→ Data provided:

= = = = =

import Summits.BirchSwinnertonDyer.BirchSwinnertonDyer.Theorems.Rank2ObservatoryCubicFieldR26421
import Summits.BirchSwinnertonDyer.BirchSwinnertonDyer.Theorems.Rank2Observatory2DescLinGens
import HarnessLib

/-!
# BirchSwinnertonDyer — rank ≥ 2 observatory: prime elements of the cubic field of `-39 + 66 * X - 16 * X ^ 2 + X ^ 3` (generator addendum `R26421 R3a`)

HONEST FRAMING: per-curve certified theorems and census instruments; no claim on BSD in rank ≥ 2.

Per-FIELD addendum of the KERNEL-2DESC instrument (design `b2b-bsdr2-cert-3/KERNEL-2DESC.md` §9d; rank-3 port
`b2b-bsdr2-cert-2/kernel-2desc3/README.md`) for the cubic
field `K = ℚ(α)`, `α` a root of `-39 + 66 * X - 16 * X ^ 2 + X ^ 3` (`Δ = 26421`, `𝓞_K` a PID; file `Rank2ObservatoryCubicFieldR26421`):
for 1 elements `e = c₀ + c₁α + c₂α² = lin aeval_α c₀ c₁ c₂` it certifies the norm (`MonicCubic.normForm`,
`norm_lin_eq`) and primality (norm `±p`, or norm `±p^f` with the residue certificate of `lin_prime_of_pow`);
(totally real field: the signs at the three real places are certified inline per curve). These elements generate the primes
dividing `F′(θ)` for the RANK-3 census curves with this `2`-division field, `N < 5·10⁵` (data: kit job `j131165` + second
implementation `scripts/identities_r3r.py`); the per-curve files `Rank2Observatory<label>TwoDescRankThree.lean`
reference them by name (`e_<c₀>_<c₁>_<c₂>_norm|prime`, `m` = minus). Generated by
`scripts/gen_addendum_r3.py` (cert-3 `gen_addendum4.py` v4, rank-3 port). Sorry-free; axioms `propext`, `Classical.choice`, `Quot.sound`.
[cite: Marcus2018, Ch. 3, Thm. 22] [cite: Cassels1991LecturesEllipticCurves, §15]
-/

-- single-conjunct summit: `Summit.BirchSwinnertonDyer.BirchSwinnertonDyer.…` repeats the name by design
set_option linter.dupNamespace false

noncomputable section

open scoped NumberField

open Literature.NumberTheory.NumberFields Polynomial NumberField

namespace Summit.BirchSwinnertonDyer.BirchSwinnertonDyer.Rank2Observatory.TwoDescCubic.FieldR26421

/-- `N(107 - 170 * α + 26 * α ^ 2) = -49` (a prime above `7`, residue degree `2`; first met at `184947a1`). [folklore] -/
theorem e_107_m170_26_norm : Algebra.norm ℚ ((lin aeval_α 107 (-170) 26 : 𝓞 (CubicField (-16) 66 (-39))) : (CubicField (-16) 66 (-39))) = ((-49 : ℤ) : ℚ) :=
  norm_lin_eq irreducible aeval_α finrank_eq 107 (-170) 26 (by norm_num [MonicCubic.normForm])

/-- `107 - 170 * α + 26 * α ^ 2` is prime (norm `±7^2`; it does not vanish at any root of `-39 + 66 * X - 16 * X ^ 2 + X ^ 3 mod 7`).
[cite: Marcus2018, Ch. 3, Thm. 22] -/
theorem e_107_m170_26_prime : Prime (lin aeval_α 107 (-170) 26 : 𝓞 (CubicField (-16) 66 (-39))) :=
  lin_prime_of_pow irreducible aeval_α finrank_eq 107 (-170) 26 (n := -49)
    (by norm_num [MonicCubic.normForm]) (p := 7) (k := 2) (by norm_num) (Or.inl rfl) (by norm_num)
    (by decide +kernel)

end Summit.BirchSwinnertonDyer.BirchSwinnertonDyer.Rank2Observatory.TwoDescCubic.FieldR26421

end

= = = = =

With the line containing "for the RANK-3" as the start and the last line of the material above as the end, copy that run of lines exactly, both ends included, and nothing more.

→ Task answer:
dividing `F′(θ)` for the RANK-3 census curves with this `2`-division field, `N < 5·10⁵` (data: kit job `j131165` + second
implementation `scripts/identities_r3r.py`); the per-curve files `Rank2Observatory<label>TwoDescRankThree.lean`
reference them by name (`e_<c₀>_<c₁>_<c₂>_norm|prime`, `m` = minus). Generated by
`scripts/gen_addendum_r3.py` (cert-3 `gen_addendum4.py` v4, rank-3 port). Sorry-free; axioms `propext`, `Classical.choice`, `Quot.sound`.
[cite: Marcus2018, Ch. 3, Thm. 22] [cite: Cassels1991LecturesEllipticCurves, §15]
-/

-- single-conjunct summit: `Summit.BirchSwinnertonDyer.BirchSwinnertonDyer.…` repeats the name by design
set_option linter.dupNamespace false

noncomputable section

open scoped NumberField

open Literature.NumberTheory.NumberFields Polynomial NumberField

namespace Summit.BirchSwinnertonDyer.BirchSwinnertonDyer.Rank2Observatory.TwoDescCubic.FieldR26421

/-- `N(107 - 170 * α + 26 * α ^ 2) = -49` (a prime above `7`, residue degree `2`; first met at `184947a1`). [folklore] -/
theorem e_107_m170_26_norm : Algebra.norm ℚ ((lin aeval_α 107 (-170) 26 : 𝓞 (CubicField (-16) 66 (-39))) : (CubicField (-16) 66 (-39))) = ((-49 : ℤ) : ℚ) :=
  norm_lin_eq irreducible aeval_α finrank_eq 107 (-170) 26 (by norm_num [MonicCubic.normForm])

/-- `107 - 170 * α + 26 * α ^ 2` is prime (norm `±7^2`; it does not vanish at any root of `-39 + 66 * X - 16 * X ^ 2 + X ^ 3 mod 7`).
[cite: Marcus2018, Ch. 3, Thm. 22] -/
theorem e_107_m170_26_prime : Prime (lin aeval_α 107 (-170) 26 : 𝓞 (CubicField (-16) 66 (-39))) :=
  lin_prime_of_pow irreducible aeval_α finrank_eq 107 (-170) 26 (n := -49)
    (by norm_num [MonicCubic.normForm]) (p := 7) (k := 2) (by norm_num) (Or.inl rfl) (by norm_num)
    (by decide +kernel)

end Summit.BirchSwinnertonDyer.BirchSwinnertonDyer.Rank2Observatory.TwoDescCubic.FieldR26421

end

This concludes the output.